- **Data for this task**
= Beginning of Section =

import Mathlib.Analysis.InnerProductSpace.PiL2
import Mathlib.MeasureTheory.Integral.DominatedConvergence
import Literature.Analysis.FluidPDE.TaoEnergyLocalisationProofs
import Literature.Analysis.PDE.NewtonianKernel
import Summits.NavierStokesRegularity.NavierStokesRegularity.Theorems.HardyPointSinkHardyBalanceLawWeights
import Summits.NavierStokesRegularity.NavierStokesRegularity.Theorems.HardyPointSinkHardyBalanceLawIntegrability
import Summits.NavierStokesRegularity.NavierStokesRegularity.Theorems.HardyPointSinkHardyBalanceLawLimits
import HarnessLib

/-!
# Route HardyPointSink — `HardyEnergyBound`: the solenoidal Hardy flux identity

Helper file for item stmt-NavierStokesRegularity-7979 (`HardyEnergyBound`, line `birth`, stub
`stub_solenoidalHardyFlux`). For a smooth divergence-free field `v` on `ℝ³`, a smooth compactly
supported `φ` and any centre `x₀`,

`∫ Dφ(x)(v x) / |x - x₀| dx = ∫ φ(x) ⟨v x, x - x₀⟩ / |x - x₀|³ dx`,

i.e. `∫ ⟨v, ∇(φ/r)⟩ = 0` with `r = |x - x₀|`: this is why the undetermined pressure constant drops
out of the local energy identity tested against `φ/r`.

## Proof

The weight `φ/r` is singular at `x₀`, so we regularise: `ψₙ(x) = regKernel aₙ (x - x₀) φ(x)` with
`aₙ = (n+1)⁻² → 0⁺` (`regKernel a ξ = (‖ξ‖² + a)^{-1/2}` in `ℝ³`) is `C¹` with compact support,
hence `∫ Dψₙ(v) = ∫ div(ψₙ v) = 0` (`integral_fderiv_apply_eq_zero_of_isDivFree`). By the Leibniz
rule `Dψₙ(x)(v x) = regKernel aₙ (x - x₀) Dφ(x)(v x) - φ(x) (‖x - x₀‖² + aₙ)^{-3/2} ⟨x - x₀, v x⟩`,
so `∫ Dφ(v) regKernel aₙ (· - x₀) = ∫ (‖· - x₀‖² + aₙ)^{-3/2} φ ⟨v, · - x₀⟩` for every `n`. Both
sides converge by dominated convergence (the Hardy-weight and head-flux limits of
`…HardyBalanceLawLimits`, with trivial cut-off `χₙ = 1`; a continuous compactly supported
function is `O((1 + ‖x‖)⁻ᵏ)` for every `k`), and the limits are the two sides of the claim.
[folklore; Majda–Bertozzi, Prop. 1.13]
-/

noncomputable section

open MeasureTheory Metric Set Filter Topology InnerProductSpace
open Literature.Analysis.PDE Literature.Analysis.FluidPDE
open scoped RealInnerProductSpace

set_option linter.dupNamespace false -- nested layout Summit.<S>.<Sub>, Sub = S (D-0017)

namespace Summit.NavierStokesRegularity.NavierStokesRegularity.Theorems

/-- A continuous compactly supported function is `O((1 + ‖x‖)⁻ᵏ)`:
`|G x| ≤ B ((1 + ‖x‖)ᵏ)⁻¹` for some `B`. -/
theorem hardyEnergyBound_solenoidalHardyFlux_decay {G : EuclideanSpace ℝ (Fin 3) → ℝ}
    (hG : Continuous G) (hGc : HasCompactSupport G) (k : ℕ) :
    ∃ B : ℝ, ∀ x, |G x| ≤ B * ((1 + ‖x‖) ^ k)⁻¹ := by
  obtain ⟨B, hB⟩ := (hG.mul (by fun_prop : Continuous fun x : EuclideanSpace ℝ (Fin 3) =>
    (1 + ‖x‖) ^ k)).bounded_above_of_compact_support hGc.mul_right
  refine ⟨B, fun x => ?_⟩
  have hpos : 0 < (1 + ‖x‖) ^ k := by positivity
  have h := hB x
  rw [Real.norm_eq_abs, Pi.mul_apply, abs_mul, abs_of_pos hpos] at h
  calc |G x| = |G x| * (1 + ‖x‖) ^ k * ((1 + ‖x‖) ^ k)⁻¹ := by
        rw [mul_inv_cancel_right₀ hpos.ne']
    _ ≤ B * ((1 + ‖x‖) ^ k)⁻¹ := mul_le_mul_of_nonneg_right h (inv_nonneg.2 hpos.le)

/-- The transport density `x ↦ Dφ(x)(v x)` of a smooth compactly supported `φ` along a smooth
field `v` is continuous, compactly supported and `O((1 + ‖x‖)⁻⁴)`. -/
theorem hardyEnergyBound_solenoidalHardyFlux_transport_decay
    {v : EuclideanSpace ℝ (Fin 3) → EuclideanSpace ℝ (Fin 3)} (hv : ContDiff ℝ 1 v)
    {φ : EuclideanSpace ℝ (Fin 3) → ℝ} (hφ : ContDiff ℝ 1 φ) (hφc : HasCompactSupport φ) :
    Continuous (fun x => fderiv ℝ φ x (v x)) ∧
      ∃ B : ℝ, ∀ x, |fderiv ℝ φ x (v x)| ≤ B * ((1 + ‖x‖) ^ 4)⁻¹ := by
  have hc : Continuous (fun x => fderiv ℝ φ x (v x)) :=
    (hφ.continuous_fderiv one_ne_zero).clm_apply hv.continuous
  have hs : HasCompactSupport (fun x => fderiv ℝ φ x (v x)) :=
    (hφc.fderiv ℝ).mono fun x hx h0 => hx (by simp [h0])
  exact ⟨hc, hardyEnergyBound_solenoidalHardyFlux_decay hc hs 4⟩

/-- The head-flux density `W(x) = φ(x) ⟨v x, x - x₀⟩` of a compactly supported continuous `φ`
and a continuous field `v` is continuous with `|W x| ≤ B (1 + ‖x‖)⁻² |x - x₀|`. -/
theorem hardyEnergyBound_solenoidalHardyFlux_headFlux_decay (x₀ : EuclideanSpace ℝ (Fin 3))
    {v : EuclideanSpace ℝ (Fin 3) → EuclideanSpace ℝ (Fin 3)} (hv : Continuous v)
    {φ : EuclideanSpace ℝ (Fin 3) → ℝ} (hφ : Continuous φ) (hφc : HasCompactSupport φ) :
    Continuous (fun x => φ x * ⟪v x, x - x₀⟫) ∧
      ∃ B : ℝ, ∀ x, |φ x * ⟪v x, x - x₀⟫| ≤ B * ((1 + ‖x‖) ^ 2)⁻¹ * ‖x - x₀‖ := by
  refine ⟨hφ.mul (hv.inner (continuous_id.sub continuous_const)), ?_⟩
  obtain ⟨B, hB⟩ := hardyEnergyBound_solenoidalHardyFlux_decay (G := fun x => φ x * ‖v x‖)
    (hφ.mul hv.norm) hφc.mul_right 2
  refine ⟨B, fun x => ?_⟩
  have h1 : |⟪v x, x - x₀⟫| ≤ ‖v x‖ * ‖x - x₀‖ := abs_real_inner_le_norm _ _
  have h2 := hB x
  rw [abs_mul, abs_norm] at h2
  calc |φ x * ⟪v x, x - x₀⟫| = |φ x| * |⟪v x, x - x₀⟫| := abs_mul _ _
    _ ≤ |φ x| * (‖v x‖ * ‖x - x₀‖) := mul_le_mul_of_nonneg_left h1 (abs_nonneg _)
    _ = |φ x| * ‖v x‖ * ‖x - x₀‖ := by ring
    _ ≤ B * ((1 + ‖x‖) ^ 2)⁻¹ * ‖x - x₀‖ := mul_le_mul_of_nonneg_right h2 (norm_nonneg _)

/-- **The regularised identity.** For `a > 0`, a `C¹` divergence-free `v` and a `C¹` compactly
supported `φ`: `∫ Dφ(v) · regKernel a (· - x₀) = ∫ (‖· - x₀‖² + a)^{-3/2} φ ⟨v, · - x₀⟩`
(the divergence theorem for `ψ = regKernel a (· - x₀) φ` and the Leibniz rule), granted the
integrability of both sides. -/
theorem hardyEnergyBound_solenoidalHardyFlux_reg (x₀ : EuclideanSpace ℝ (Fin 3)) {a : ℝ}
    (ha : 0 < a)
    {v : EuclideanSpace ℝ (Fin 3) → EuclideanSpace ℝ (Fin 3)} (hv : ContDiff ℝ 1 v)
    (hdiv : VectorCalculus.IsDivFree v)
    {φ : EuclideanSpace ℝ (Fin 3) → ℝ} (hφ : ContDiff ℝ 1 φ) (hφc : HasCompactSupport φ)
    (hA : Integrable fun x => fderiv ℝ φ x (v x) * (Newtonian.regKernel a (x - x₀) * 1))
    (hB : Integrable fun x => 1 * (‖x - x₀‖ ^ 2 + a) ^ (-3 / 2 : ℝ) * (φ x * ⟪v x, x - x₀⟫)) :
    ∫ x, fderiv ℝ φ x (v x) * (Newtonian.regKernel a (x - x₀) * 1) =
      ∫ x, 1 * (‖x - x₀‖ ^ 2 + a) ^ (-3 / 2 : ℝ) * (φ x * ⟪v x, x - x₀⟫) := by
  have hψ : ContDiff ℝ 1 (fun y => Newtonian.regKernel a (y - x₀) * φ y) :=
    (hardyPointSink_contDiff_weight ha x₀).mul hφ
  have hψc : HasCompactSupport (fun y => Newtonian.regKernel a (y - x₀) * φ y) := hφc.mul_left
  have h0 := integral_fderiv_apply_eq_zero_of_isDivFree hv hdiv hψ hψc
  have hpt : (fun x => fderiv ℝ φ x (v x) * (Newtonian.regKernel a (x - x₀) * 1) -
      1 * (‖x - x₀‖ ^ 2 + a) ^ (-3 / 2 : ℝ) * (φ x * ⟪v x, x - x₀⟫)) =
      fun x => fderiv ℝ (fun y => Newtonian.regKernel a (y - x₀) * φ y) x (v x) := by
    funext x
    rw [hardyPointSink_fderiv_psi x₀ ha hφ x (v x), real_inner_comm (x - x₀) (v x)]
    ring
  have h1 := integral_sub hA hB
  rw [hpt, h0] at h1
  exact (sub_eq_zero.1 h1.symm)

/-- **The solenoidal Hardy flux identity** (stub `stub_solenoidalHardyFlux` of the line `birth` of
`HardyEnergyBound`). For a smooth divergence-free field `v` on `ℝ³`, a smooth compactly supported
`φ` and any `x₀`: `∫ Dφ(x)(v x)/|x - x₀| dx = ∫ φ(x) ⟨v x, x - x₀⟩/|x - x₀|³ dx`, i.e.
`∫ ⟨v, ∇(φ/r)⟩ = 0` — the pressure constant drops out of the `φ/r`-weighted local energy
identity. [folklore; Majda–Bertozzi, Prop. 1.13] -/
theorem stub_solenoidalHardyFlux :
    ∀ (v : EuclideanSpace ℝ (Fin 3) → EuclideanSpace ℝ (Fin 3)), ContDiff ℝ (⊤ : ℕ∞) v →
      Literature.Analysis.FluidPDE.VectorCalculus.IsDivFree v →
      ∀ (φ : EuclideanSpace ℝ (Fin 3) → ℝ), ContDiff ℝ (⊤ : ℕ∞) φ → HasCompactSupport φ →
      ∀ x₀ : EuclideanSpace ℝ (Fin 3),
      ∫ x, fderiv ℝ φ x (v x) / ‖x - x₀‖ = ∫ x, φ x * inner ℝ (v x) (x - x₀) / ‖x - x₀‖ ^ 3 := by
  intro v hv hdiv φ hφ hφc x₀
  have hv1 : ContDiff ℝ 1 v := hv.of_le (by exact_mod_cast le_top)
  have hφ1 : ContDiff ℝ 1 φ := hφ.of_le (by exact_mod_cast le_top)
  obtain ⟨hGc, B₁, hGB⟩ := hardyEnergyBound_solenoidalHardyFlux_transport_decay hv1 hφ1 hφc
  obtain ⟨hWc, B₂, hWB⟩ :=
    hardyEnergyBound_solenoidalHardyFlux_headFlux_decay x₀ hv.continuous hφ.continuous hφc
  obtain ⟨hA, -, hAi⟩ := hardyPointSink_tendsto_weight_term x₀ hardyPointSink_seq_pos
    hardyPointSink_tendsto_seq (χ := fun _ _ => (1 : ℝ)) (fun _ => continuous_const)
    (fun _ _ => zero_le_one) (fun _ _ => le_rfl) (fun _ => Eventually.of_forall fun _ => rfl)
    hGc hGB
  obtain ⟨hB, -, hBi⟩ := hardyPointSink_tendsto_flux_term x₀ hardyPointSink_seq_pos
    hardyPointSink_tendsto_seq (χ := fun _ _ => (1 : ℝ)) (fun _ => continuous_const)
    (fun _ _ => zero_le_one) (fun _ _ => le_rfl) (fun _ => Eventually.of_forall fun _ => rfl)
    hWc hWB
  have heq : ∀ n : ℕ,
      ∫ x, fderiv ℝ φ x (v x) * (Newtonian.regKernel ((((n : ℝ) + 1)⁻¹) ^ 2) (x - x₀) * 1) =
        ∫ x, 1 * (‖x - x₀‖ ^ 2 + (((n : ℝ) + 1)⁻¹) ^ 2) ^ (-3 / 2 : ℝ) * (φ x * ⟪v x, x - x₀⟫) :=
    fun n => hardyEnergyBound_solenoidalHardyFlux_reg x₀ (hardyPointSink_seq_pos n) hv1 hdiv hφ1
      hφc (hAi n) (hBi n)
  exact tendsto_nhds_unique (hA.congr heq) hB

end Summit.NavierStokesRegularity.NavierStokesRegularity.Theorems

end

= End of Section =

Set down only the lines above that fall between the line holding "have h1 := integral_sub hA hB" and the line holding "Literature.Analysis.FluidPDE.VectorCalculus.IsDivFree v →", inclusive, keeping each exact.

  have h1 := integral_sub hA hB
  rw [hpt, h0] at h1
  exact (sub_eq_zero.1 h1.symm)

/-- **The solenoidal Hardy flux identity** (stub `stub_solenoidalHardyFlux` of the line `birth` of
`HardyEnergyBound`). For a smooth divergence-free field `v` on `ℝ³`, a smooth compactly supported
`φ` and any `x₀`: `∫ Dφ(x)(v x)/|x - x₀| dx = ∫ φ(x) ⟨v x, x - x₀⟩/|x - x₀|³ dx`, i.e.
`∫ ⟨v, ∇(φ/r)⟩ = 0` — the pressure constant drops out of the `φ/r`-weighted local energy
identity. [folklore; Majda–Bertozzi, Prop. 1.13] -/
theorem stub_solenoidalHardyFlux :
    ∀ (v : EuclideanSpace ℝ (Fin 3) → EuclideanSpace ℝ (Fin 3)), ContDiff ℝ (⊤ : ℕ∞) v →
      Literature.Analysis.FluidPDE.VectorCalculus.IsDivFree v →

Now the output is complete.